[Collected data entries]
★ ★ ★ ★ ★

/-- **Per-edge transfer.**  For an edge `edgeOf vd` whose ends are `r`-far from all sides
(`r ≥ 20η`), `P_{1/2}(edgeOf vd pivotal for Aloc) ≤ 8^{162} Σ P_{1/2}(edgeOf t pivotal)` over the
NON-AXIAL targets `t = (v + Δ, d + ρ)`, `Δ ∈ [-4, 4]²`, `ρ ∈ Fin 2` (indexed by a finite set
`I₀` of offsets; `local_modification` + `real_setOf_exists_modification_le` for axial edges, the
target `t = vd` itself otherwise). -/
theorem real_isPivotal_le_sum_targets {k : ℕ} (hk : k = 2 ∨ k = 3) {m : ℕ}
    (F : Fin m → Quad (Set.univ : Set ℂ)) {r η : ℝ} (hη : 0 < η) (hηr : 20 * η ≤ r)
    (I₀ : Finset ((ℤ × ℤ) × Fin 2)) (hI₀ : ∀ ι, ι ∈ I₀ ↔ |ι.1.1| ≤ 4 ∧ |ι.1.2| ≤ 4)
    (hI₀card : I₀.card ≤ 162) (vd : Site 2 × Fin 2)
    (hfar : ∀ x ∈ edgeOf vd, ∀ (i : Fin m) (j : Fin 4), ∀ q ∈ (F i).side j,
      r ≤ dist ((η : ℂ) * squareLatticeEmbedding.z x) q) :
    (bondPercolation (zdGraph 2) half).real {ω | IsPivotal (Aloc m F η) (edgeOf vd) ω} ≤
      8 ^ 162 * ∑ ι ∈ I₀.filter (fun ι => ¬ ax k (vd.1 + ![ι.1.1, ι.1.2], vd.2 + ι.2)),
        (bondPercolation (zdGraph 2) half).real
          {ω | IsPivotal (Aloc m F η) (edgeOf (vd.1 + ![ι.1.1, ι.1.2], vd.2 + ι.2)) ω} := by
  classical
  obtain ⟨v, d⟩ := vd
  set μ := bondPercolation (zdGraph 2) half with hμ
  obtain ⟨N, hN_def⟩ : ∃ N : Finset (Sym2 (Site 2)), N = I₀.image fun ι => edgeOf (v + ![ι.1.1, ι.1.2], ι.2) :=
    ⟨_, rfl⟩
  have hN : (↑N : Set (Sym2 (Site 2))) ⊆ (zdGraph 2).edgeSet := by
    intro x hx
    rw [hN_def] at hx
    obtain ⟨ι, -, hι⟩ := Finset.mem_image.1 (Finset.mem_coe.1 hx)
    rw [← hι]; exact edgeOf_mem_edgeSet' _
  have hNcard : N.card ≤ 162 := by rw [hN_def]; exact Finset.card_image_le.trans hI₀card
  have hmeas : ∀ e, MeasurableSet {ω : BondConfig (Site 2) | IsPivotal (Aloc m F η) e ω} := fun e =>
    measurableSet_setOf_isPivotal (measurableSet_Aloc m F hη.ne') e
  have hnonneg : ∀ ι ∈ I₀.filter (fun ι => ¬ ax k (v + ![ι.1.1, ι.1.2], d + ι.2)),
      0 ≤ μ.real {ω | IsPivotal (Aloc m F η) (edgeOf (v + ![ι.1.1, ι.1.2], d + ι.2)) ω} :=
    fun _ _ => measureReal_nonneg
  have h8 : (1 : ℝ) ≤ 8 ^ 162 := one_le_pow₀ (by norm_num)
  by_cases hax : ax k (v, d)
  · -- axial: local modification
    have hcov : {ω : BondConfig (Site 2) | IsPivotal (Aloc m F η) (edgeOf (v, d)) ω} ⊆
        ⋃ ι ∈ I₀.filter (fun ι => ¬ ax k (v + ![ι.1.1, ι.1.2], d + ι.2)),
          {ω | ∃ Rm S : Set (Sym2 (Site 2)), Rm ∪ S ⊆ ↑N ∧
            ω \ Rm ∪ S ∈ {ω | IsPivotal (Aloc m F η) (edgeOf (v + ![ι.1.1, ι.1.2], d + ι.2)) ω}} := by
      intro ω hω
      obtain ⟨Rm, S, e', ⟨v', d', he', hnax, hv'⟩, hnear, hpiv'⟩ :=
        local_modification hk F hη hηr hax hfar hω
      have hvv' : v + ![v' 0 - v 0, v' 1 - v 1] = v' := by ext i; fin_cases i <;> simp
      have hdd' : d + (d' - d) = d' := by abel
      refine Set.mem_iUnion₂.2 ⟨((v' 0 - v 0, v' 1 - v 1), d' - d), Finset.mem_filter.2 ⟨?_, ?_⟩,
        Rm, S, fun x hx => ?_, ?_⟩
      · exact (hI₀ _).2 ⟨hv' 0, hv' 1⟩
      · show ¬ ax k (v + ![v' 0 - v 0, v' 1 - v 1], d + (d' - d))
        rw [hvv', hdd']; exact hnax
      · obtain ⟨ι, hι, hιx⟩ := exists_target_of_near (hnear x hx)
        rw [Finset.mem_coe, hN_def, Finset.mem_image]
        exact ⟨ι, (hI₀ ι).2 hι, hιx⟩
      · show ω \ Rm ∪ S ∈ {ω | IsPivotal (Aloc m F η) (edgeOf (v + ![v' 0 - v 0, v' 1 - v 1], d + (d' - d))) ω}
        rw [hvv', hdd', ← he']; exact hpiv'
    calc μ.real {ω | IsPivotal (Aloc m F η) (edgeOf (v, d)) ω}
        ≤ μ.real (⋃ ι ∈ I₀.filter (fun ι => ¬ ax k (v + ![ι.1.1, ι.1.2], d + ι.2)),
            {ω | ∃ Rm S : Set (Sym2 (Site 2)), Rm ∪ S ⊆ ↑N ∧
              ω \ Rm ∪ S ∈ {ω | IsPivotal (Aloc m F η) (edgeOf (v + ![ι.1.1, ι.1.2], d + ι.2)) ω}}) :=
          measureReal_mono hcov (measure_ne_top _ _)
      _ ≤ ∑ ι ∈ I₀.filter (fun ι => ¬ ax k (v + ![ι.1.1, ι.1.2], d + ι.2)),
            μ.real {ω | ∃ Rm S : Set (Sym2 (Site 2)), Rm ∪ S ⊆ ↑N ∧
              ω \ Rm ∪ S ∈ {ω | IsPivotal (Aloc m F η) (edgeOf (v + ![ι.1.1, ι.1.2], d + ι.2)) ω}} :=
          measureReal_biUnion_finset_le (μ := μ) _ _
      _ ≤ ∑ ι ∈ I₀.filter (fun ι => ¬ ax k (v + ![ι.1.1, ι.1.2], d + ι.2)),
            8 ^ 162 * μ.real {ω | IsPivotal (Aloc m F η) (edgeOf (v + ![ι.1.1, ι.1.2], d + ι.2)) ω} := by
          refine Finset.sum_le_sum fun ι _ => (real_setOf_exists_modification_le N hN (hmeas _)).trans ?_
          exact mul_le_mul_of_nonneg_right (pow_le_pow_right₀ (by norm_num) hNcard) measureReal_nonneg
      _ = _ := by rw [Finset.mul_sum]
  · -- non-axial: the edge itself is a target
    have hv0 : v + ![0, 0] = v := by ext i; fin_cases i <;> simp
    have hmem : (((0 : ℤ), (0 : ℤ)), (0 : Fin 2)) ∈ I₀.filter (fun ι => ¬ ax k (v + ![ι.1.1, ι.1.2], d + ι.2)) := by
      refine Finset.mem_filter.2 ⟨(hI₀ _).2 ⟨by norm_num, by norm_num⟩, ?_⟩
      show ¬ ax k (v + ![0, 0], d + 0)
      rw [hv0, add_zero]; exact hax
    have hsingle := Finset.single_le_sum hnonneg hmem
    have heq : μ.real {ω | IsPivotal (Aloc m F η) (edgeOf (v + ![0, 0], d + 0)) ω} =
        μ.real {ω | IsPivotal (Aloc m F η) (edgeOf (v, d)) ω} := by rw [hv0, add_zero]
    calc μ.real {ω | IsPivotal (Aloc m F η) (edgeOf (v, d)) ω}
        ≤ 1 * ∑ ι ∈ I₀.filter (fun ι => ¬ ax k (v + ![ι.1.1, ι.1.2], d + ι.2)),
            μ.real {ω | IsPivotal (Aloc m F η) (edgeOf (v + ![ι.1.1, ι.1.2], d + ι.2)) ω} := by
          rw [one_mul, ← heq]; exact hsingle
      _ ≤ _ := mul_le_mul_of_nonneg_right h8 (Finset.sum_nonneg hnonneg)

/-! ## The stub -/

/-- **(D4-bulk) Bulk transfer of pivotality to non-axial edges.**  For `k ∈ {2, 3}`, a finite
quad family `F` and `r > 0` there are `c₁ > 0` and `η₄ > 0` such that for every mesh
`η ∈ (0, η₄)` and the set `Wb` of window edges whose ends are `r`-far from all sides of all quads,
`c₁ Σ_{e ∈ Wb} P_{1/2}(e pivotal for Aloc) ≤ Σ_{e ∈ W'} P_{1/2}(e pivotal for Aloc)` for a
finite set `W'` of NON-AXIAL edges.  Proof: each `P(e pivotal)`, `e = edgeOf (v, d) ∈ Wb`, is at
most `8^{162}` times the sum of `P(e' pivotal)` over the non-axial targets `e' = edgeOf (v + Δ,
d + ρ)`, `|Δ|_∞ ≤ 4` (`real_isPivotal_le_sum_targets`: a deterministic local modification in the
cells beside `e`, `local_modification`, and finite energy); for each offset `(Δ, ρ)` the map
`(v, d) ↦ (v + Δ, d + ρ)` is injective, so summing over `Wb` and exchanging the sums bounds
`Σ_{Wb}` by `8^{162} · 162 · Σ_{W'}` with `W'` the set of all non-axial targets; `c₁ = 8^{-162}/162`,
`η₄ = r/20`. -/
theorem stub_nonAxialShare_bulk :
    ∀ k : ℕ, k = 2 ∨ k = 3 → ∀ (m : ℕ) (F : Fin m → Quad (Set.univ : Set ℂ)) (r : ℝ), 0 < r →
      ∃ c₁ η₄ : ℝ, 0 < c₁ ∧ 0 < η₄ ∧ ∀ η ∈ Set.Ioo 0 η₄,
        ∀ Wb : Finset (Sym2 (Site 2)),
          (↑Wb : Set (Sym2 (Site 2))) = {e ∈ window m F η | ∀ x ∈ e, ∀ (i : Fin m) (j : Fin 4),
              ∀ p ∈ (F i).side j, r ≤ dist ((η : ℂ) * squareLatticeEmbedding.z x) p} →
          ∃ W' : Finset (Sym2 (Site 2)),
            (∀ e ∈ W', ∃ (v : Site 2) (d : Fin 2), e = edgeOf (v, d) ∧ ¬ ax k (v, d)) ∧
            c₁ * (∑ e ∈ Wb, (bondPercolation (zdGraph 2) half).real {ω | IsPivotal (Aloc m F η) e ω}) ≤
              ∑ e ∈ W', (bondPercolation (zdGraph 2) half).real {ω | IsPivotal (Aloc m F η) e ω} := by
  intro k hk m F r hr
  classical
  -- the offsets `(Δ, ρ)`, `|Δ|_∞ ≤ 4`
  obtain ⟨I₀, hI₀, hI₀card⟩ : ∃ I₀ : Finset ((ℤ × ℤ) × Fin 2),
      (∀ ι, ι ∈ I₀ ↔ |ι.1.1| ≤ 4 ∧ |ι.1.2| ≤ 4) ∧ I₀.card = 162 := by
    refine ⟨(Finset.Icc (-4 : ℤ) 4 ×ˢ Finset.Icc (-4 : ℤ) 4) ×ˢ (Finset.univ : Finset (Fin 2)),
      fun ι => ?_, by simp⟩
    simp only [Finset.mem_product, Finset.mem_Icc, Finset.mem_univ, and_true, abs_le]
  refine ⟨1 / (8 ^ 162 * 162), r / 20, by positivity, by positivity, fun η hη Wb hWb => ?_⟩
  have hη0 : 0 < η := hη.1
  have hηr : 20 * η ≤ r := by linarith [hη.2]
  set μ := bondPercolation (zdGraph 2) half with hμ
  set P : Sym2 (Site 2) → ℝ := fun e => μ.real {ω | IsPivotal (Aloc m F η) e ω} with hP
  have hP0 : ∀ e, 0 ≤ P e := fun e => measureReal_nonneg
  set tgt : Site 2 × Fin 2 → (ℤ × ℤ) × Fin 2 → Site 2 × Fin 2 :=
    fun vd ι => (vd.1 + ![ι.1.1, ι.1.2], vd.2 + ι.2) with htgt
  -- the edges of `Wb`
  have hWb' : ∀ e ∈ Wb, e ∈ window m F η ∧ ∀ x ∈ e, ∀ (i : Fin m) (j : Fin 4),
      ∀ p ∈ (F i).side j, r ≤ dist ((η : ℂ) * squareLatticeEmbedding.z x) p := fun e he => by
    have : e ∈ (↑Wb : Set (Sym2 (Site 2))) := he
    rw [hWb] at this
    exact this
  have hWsub : window m F η ⊆ (zdGraph 2).edgeSet := Set.iUnion_subset fun i => Set.inter_subset_right
  have hrange : ∀ e ∈ Wb, e ∈ Set.range (edgeOf : Site 2 × Fin 2 → Sym2 (Site 2)) := by
    intro e he
    have hE := hWsub (hWb' e he).1
    revert hE
    refine Sym2.ind (fun x y hE => ?_) e
    obtain ⟨d, h | h⟩ := exists_eq_edgeOf_of_adj ((SimpleGraph.mem_edgeSet _).1 hE)
    exacts [⟨_, h.symm⟩, ⟨_, h.symm⟩]
  have hinj : Set.InjOn (edgeOf : Site 2 × Fin 2 → Sym2 (Site 2)) (edgeOf ⁻¹' ↑Wb) :=
    edgeOf_injective.injOn
  set Vb : Finset (Site 2 × Fin 2) := Wb.preimage edgeOf hinj with hVb
  have hsumWb : ∑ e ∈ Wb, P e = ∑ vd ∈ Vb, P (edgeOf vd) :=
    (Finset.sum_preimage edgeOf Wb hinj P (fun e he hne => (hne (hrange e he)).elim)).symm
  -- per-edge transfer
  have hper : ∀ vd ∈ Vb, P (edgeOf vd) ≤
      8 ^ 162 * ∑ ι ∈ I₀.filter (fun ι => ¬ ax k (tgt vd ι)), P (edgeOf (tgt vd ι)) := fun vd hvd =>
    real_isPivotal_le_sum_targets hk F hη0 hηr I₀ hI₀ hI₀card.le vd
      (hWb' (edgeOf vd) (Finset.mem_preimage.1 hvd)).2
  -- the non-axial targets
  set W' : Finset (Sym2 (Site 2)) := I₀.biUnion fun ι =>
    (Vb.filter (fun vd => ¬ ax k (tgt vd ι))).image (fun vd => edgeOf (tgt vd ι)) with hW'
  have hinjι : ∀ ι, Function.Injective (fun vd : Site 2 × Fin 2 => edgeOf (tgt vd ι)) := by
    intro ι a b h
    have h' := edgeOf_injective h
    simp only [htgt, Prod.mk.injEq, add_left_inj] at h'
    exact Prod.ext h'.1 h'.2
  refine ⟨W', fun e he => ?_, ?_⟩
  · obtain ⟨ι, -, he⟩ := Finset.mem_biUnion.1 he
    obtain ⟨vd, hvd, rfl⟩ := Finset.mem_image.1 he
    exact ⟨_, _, rfl, (Finset.mem_filter.1 hvd).2⟩
  -- exchange the sums
  have hinner : ∀ ι ∈ I₀, ∑ vd ∈ Vb.filter (fun vd => ¬ ax k (tgt vd ι)), P (edgeOf (tgt vd ι)) ≤
      ∑ e ∈ W', P e := by
    intro ι hι
    rw [← Finset.sum_image (f := P) (g := fun vd => edgeOf (tgt vd ι)) fun a _ b _ h => hinjι ι h]
    exact Finset.sum_le_sum_of_subset_of_nonneg
      (Finset.subset_biUnion_of_mem (fun ι => (Vb.filter (fun vd => ¬ ax k (tgt vd ι))).image
        (fun vd => edgeOf (tgt vd ι))) hι) (fun e _ _ => hP0 e)
  have hexch : ∑ vd ∈ Vb, ∑ ι ∈ I₀.filter (fun ι => ¬ ax k (tgt vd ι)), P (edgeOf (tgt vd ι)) =
      ∑ ι ∈ I₀, ∑ vd ∈ Vb.filter (fun vd => ¬ ax k (tgt vd ι)), P (edgeOf (tgt vd ι)) := by
    simp only [Finset.sum_filter]
    exact Finset.sum_comm
  have hbound : ∑ e ∈ Wb, P e ≤ 8 ^ 162 * 162 * ∑ e ∈ W', P e :=
    calc ∑ e ∈ Wb, P e = ∑ vd ∈ Vb, P (edgeOf vd) := hsumWb
      _ ≤ ∑ vd ∈ Vb, 8 ^ 162 * ∑ ι ∈ I₀.filter (fun ι => ¬ ax k (tgt vd ι)), P (edgeOf (tgt vd ι)) :=
          Finset.sum_le_sum hper
      _ = 8 ^ 162 * ∑ ι ∈ I₀, ∑ vd ∈ Vb.filter (fun vd => ¬ ax k (tgt vd ι)), P (edgeOf (tgt vd ι)) := by
          rw [← Finset.mul_sum, hexch]
      _ ≤ 8 ^ 162 * ∑ _ι ∈ I₀, ∑ e ∈ W', P e :=
          mul_le_mul_of_nonneg_left (Finset.sum_le_sum hinner) (by positivity)
      _ = 8 ^ 162 * 162 * ∑ e ∈ W', P e := by
          rw [Finset.sum_const, hI₀card, nsmul_eq_mul]; push_cast; ring
  have hW'0 : 0 ≤ ∑ e ∈ W', P e := Finset.sum_nonneg fun e _ => hP0 e
  calc 1 / (8 ^ 162 * 162) * ∑ e ∈ Wb, P e
      ≤ 1 / (8 ^ 162 * 162) * (8 ^ 162 * 162 * ∑ e ∈ W', P e) :=
        mul_le_mul_of_nonneg_left hbound (by positivity)
    _ = ∑ e ∈ W', P e := by field_simp

end Summit.CriticalPhenomena.CardyFormulaZ2.Theorems.CardySelfRefinement

end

★ ★ ★ ★ ★

Given the records above, reproduce precisely and only the lines between the line holding "ℂ)) (r : ℝ), 0 < r →" and the line holding "have hWb' : ∀", inclusive.

    ∀ k : ℕ, k = 2 ∨ k = 3 → ∀ (m : ℕ) (F : Fin m → Quad (Set.univ : Set ℂ)) (r : ℝ), 0 < r →
      ∃ c₁ η₄ : ℝ, 0 < c₁ ∧ 0 < η₄ ∧ ∀ η ∈ Set.Ioo 0 η₄,
        ∀ Wb : Finset (Sym2 (Site 2)),
          (↑Wb : Set (Sym2 (Site 2))) = {e ∈ window m F η | ∀ x ∈ e, ∀ (i : Fin m) (j : Fin 4),
              ∀ p ∈ (F i).side j, r ≤ dist ((η : ℂ) * squareLatticeEmbedding.z x) p} →
          ∃ W' : Finset (Sym2 (Site 2)),
            (∀ e ∈ W', ∃ (v : Site 2) (d : Fin 2), e = edgeOf (v, d) ∧ ¬ ax k (v, d)) ∧
            c₁ * (∑ e ∈ Wb, (bondPercolation (zdGraph 2) half).real {ω | IsPivotal (Aloc m F η) e ω}) ≤
              ∑ e ∈ W', (bondPercolation (zdGraph 2) half).real {ω | IsPivotal (Aloc m F η) e ω} := by
  intro k hk m F r hr
  classical
  -- the offsets `(Δ, ρ)`, `|Δ|_∞ ≤ 4`
  obtain ⟨I₀, hI₀, hI₀card⟩ : ∃ I₀ : Finset ((ℤ × ℤ) × Fin 2),
      (∀ ι, ι ∈ I₀ ↔ |ι.1.1| ≤ 4 ∧ |ι.1.2| ≤ 4) ∧ I₀.card = 162 := by
    refine ⟨(Finset.Icc (-4 : ℤ) 4 ×ˢ Finset.Icc (-4 : ℤ) 4) ×ˢ (Finset.univ : Finset (Fin 2)),
      fun ι => ?_, by simp⟩
    simp only [Finset.mem_product, Finset.mem_Icc, Finset.mem_univ, and_true, abs_le]
  refine ⟨1 / (8 ^ 162 * 162), r / 20, by positivity, by positivity, fun η hη Wb hWb => ?_⟩
  have hη0 : 0 < η := hη.1
  have hηr : 20 * η ≤ r := by linarith [hη.2]
  set μ := bondPercolation (zdGraph 2) half with hμ
  set P : Sym2 (Site 2) → ℝ := fun e => μ.real {ω | IsPivotal (Aloc m F η) e ω} with hP
  have hP0 : ∀ e, 0 ≤ P e := fun e => measureReal_nonneg
  set tgt : Site 2 × Fin 2 → (ℤ × ℤ) × Fin 2 → Site 2 × Fin 2 :=
    fun vd ι => (vd.1 + ![ι.1.1, ι.1.2], vd.2 + ι.2) with htgt
  -- the edges of `Wb`
  have hWb' : ∀ e ∈ Wb, e ∈ window m F η ∧ ∀ x ∈ e, ∀ (i : Fin m) (j : Fin 4),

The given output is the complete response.